### What you should do
Please write out, exactly as given, every line of the entries below up to and including the line with "# Format C kernel".

────────────────────

import Summits.RiemannHypothesis.RiemannHypothesis.Theorems.WeilFormatCDataO108ColTables
import Summits.RiemannHypothesis.RiemannHypothesis.Theorems.S2FormatCE0
import Literature.NumberTheory.LFunctions.YoshidaWindowGramTailMSSines
import Literature.NumberTheory.LFunctions.YoshidaWindowGramMiddleJBox
import Literature.NumberTheory.LFunctions.YoshidaWindowGramTailJFactoredScaled
import Literature.NumberTheory.LFunctions.YoshidaWindowGramTailMSFactored
import Literature.NumberTheory.LFunctions.YoshidaWindowGramTailJDiagTight
import Summits.RiemannHypothesis.RiemannHypothesis.Theorems.FormatCPsdBands
import Summits.RiemannHypothesis.RiemannHypothesis.Theorems.WeilFormatCDiagShift
import Summits.RiemannHypothesis.RiemannHypothesis.Theorems.FormatCPsdSymmBands
import HarnessLib

/-!
# Format C kernel rung `O108` (a = 27/25, column-band layout): light-table slices 1880…1940 (kernel certificates)

Window `a = 27/25`; prime powers in the window: 2, 3, 2^2, 5, 7, 2^3; prime constant A = 2358/1000 (`WeilFormatC.primeCoeff_form_ge_cells_1098`); evaluator parameters S = 2^320, Kpi 160, Kser 190, kred 8, Kexp 55, J 150; full table modes < 321; light column table modes < 2051; units 2^-310 (Schur entries), 2^-154 (column digits, width 157), 2^-148 (tail-factor digits, width 151), 2^-64 (reciprocal weights), 2^-40 (tail base); order-J tail J = 4, θ = 1/2048, η = 1/10 | 4/1.
Design row: sr-gb-rung-b B g22 hp odd λ-run = PARITY CELL 17 L-SIDE: a = 27/25 with SIX prime powers 2,3,4,5,7,8 (kmax 8; WeilFormatC.primeCoeff_form_ge_cells_1098, A = 2358/1000), μ = 2^-109, odd 320/640/2048, kit precision S 2^320 / c 310 / Kpi 160 / Kser 190 / Kexp 55 / J 150 (A g23 hp levers), MS tail; probes (A g25 / B g22): λ_min(DS) 1.22e-33 @ 27/25 (Bo 320), 1.58e-33 (Bo 384); see HOME(B)/CELL16-LSIDE-B-g22.md. Generated by sr-gb-rung-a prover A g22 with rh-explicit-weil-2 gen7's generator extended for the odd λ-run (--sector odd --mu-log2; HOME(A)/code-g22/gen7/gramgen7.py sha16 b22c17hp00000108) from `#eval` of the tree's `Encl` functions; every datum is re-verified by the kernel in the theorem files (`decide +kernel`). Helper data of the rh-explicit Weil-positivity programme (format C, K-CELL-2), RH-free. [cite: Yoshida1992HermitianForms, §5 (5.15)-(5.16) p. 301; §7 pp. 305–312]
-/

set_option linter.dupNamespace false
set_option exponentiation.threshold 1024
set_option maxRecDepth 200000

namespace Summit.RiemannHypothesis.RiemannHypothesis.Theorems.WeilFormatCData.O108
open Literature.NumberTheory.LFunctions Literature.NumberTheory.LFunctions.Yoshida1992 Encl Literature.Analysis.ValidatedNumerics.NumericsMP

/-- kernel: light-table slice `[1880, 1890)`. -/
theorem tC1880 : checkTableCol O108.prm O108.C O108.ctab 1880 10 = true := by decide +kernel

/-- kernel: light-table slice `[1890, 1900)`. -/
theorem tC1890 : checkTableCol O108.prm O108.C O108.ctab 1890 10 = true := by decide +kernel

/-- kernel: light-table slice `[1900, 1910)`. -/
theorem tC1900 : checkTableCol O108.prm O108.C O108.ctab 1900 10 = true := by decide +kernel

/-- kernel: light-table slice `[1910, 1920)`. -/
theorem tC1910 : checkTableCol O108.prm O108.C O108.ctab 1910 10 = true := by decide +kernel

/-- kernel: light-table slice `[1920, 1930)`. -/
theorem tC1920 : checkTableCol O108.prm O108.C O108.ctab 1920 10 = true := by decide +kernel

/-- kernel: light-table slice `[1930, 1940)`. -/
theorem tC1930 : checkTableCol O108.prm O108.C O108.ctab 1930 10 = true := by decide +kernel

end Summit.RiemannHypothesis.RiemannHypothesis.Theorems.WeilFormatCData.O108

────────────────────

### Exercise solution
import Summits.RiemannHypothesis.RiemannHypothesis.Theorems.WeilFormatCDataO108ColTables
import Summits.RiemannHypothesis.RiemannHypothesis.Theorems.S2FormatCE0
import Literature.NumberTheory.LFunctions.YoshidaWindowGramTailMSSines
import Literature.NumberTheory.LFunctions.YoshidaWindowGramMiddleJBox
import Literature.NumberTheory.LFunctions.YoshidaWindowGramTailJFactoredScaled
import Literature.NumberTheory.LFunctions.YoshidaWindowGramTailMSFactored
import Literature.NumberTheory.LFunctions.YoshidaWindowGramTailJDiagTight
import Summits.RiemannHypothesis.RiemannHypothesis.Theorems.FormatCPsdBands
import Summits.RiemannHypothesis.RiemannHypothesis.Theorems.WeilFormatCDiagShift
import Summits.RiemannHypothesis.RiemannHypothesis.Theorems.FormatCPsdSymmBands
import HarnessLib

/-!
# Format C kernel rung `O108` (a = 27/25, column-band layout): light-table slices 1880…1940 (kernel certificates)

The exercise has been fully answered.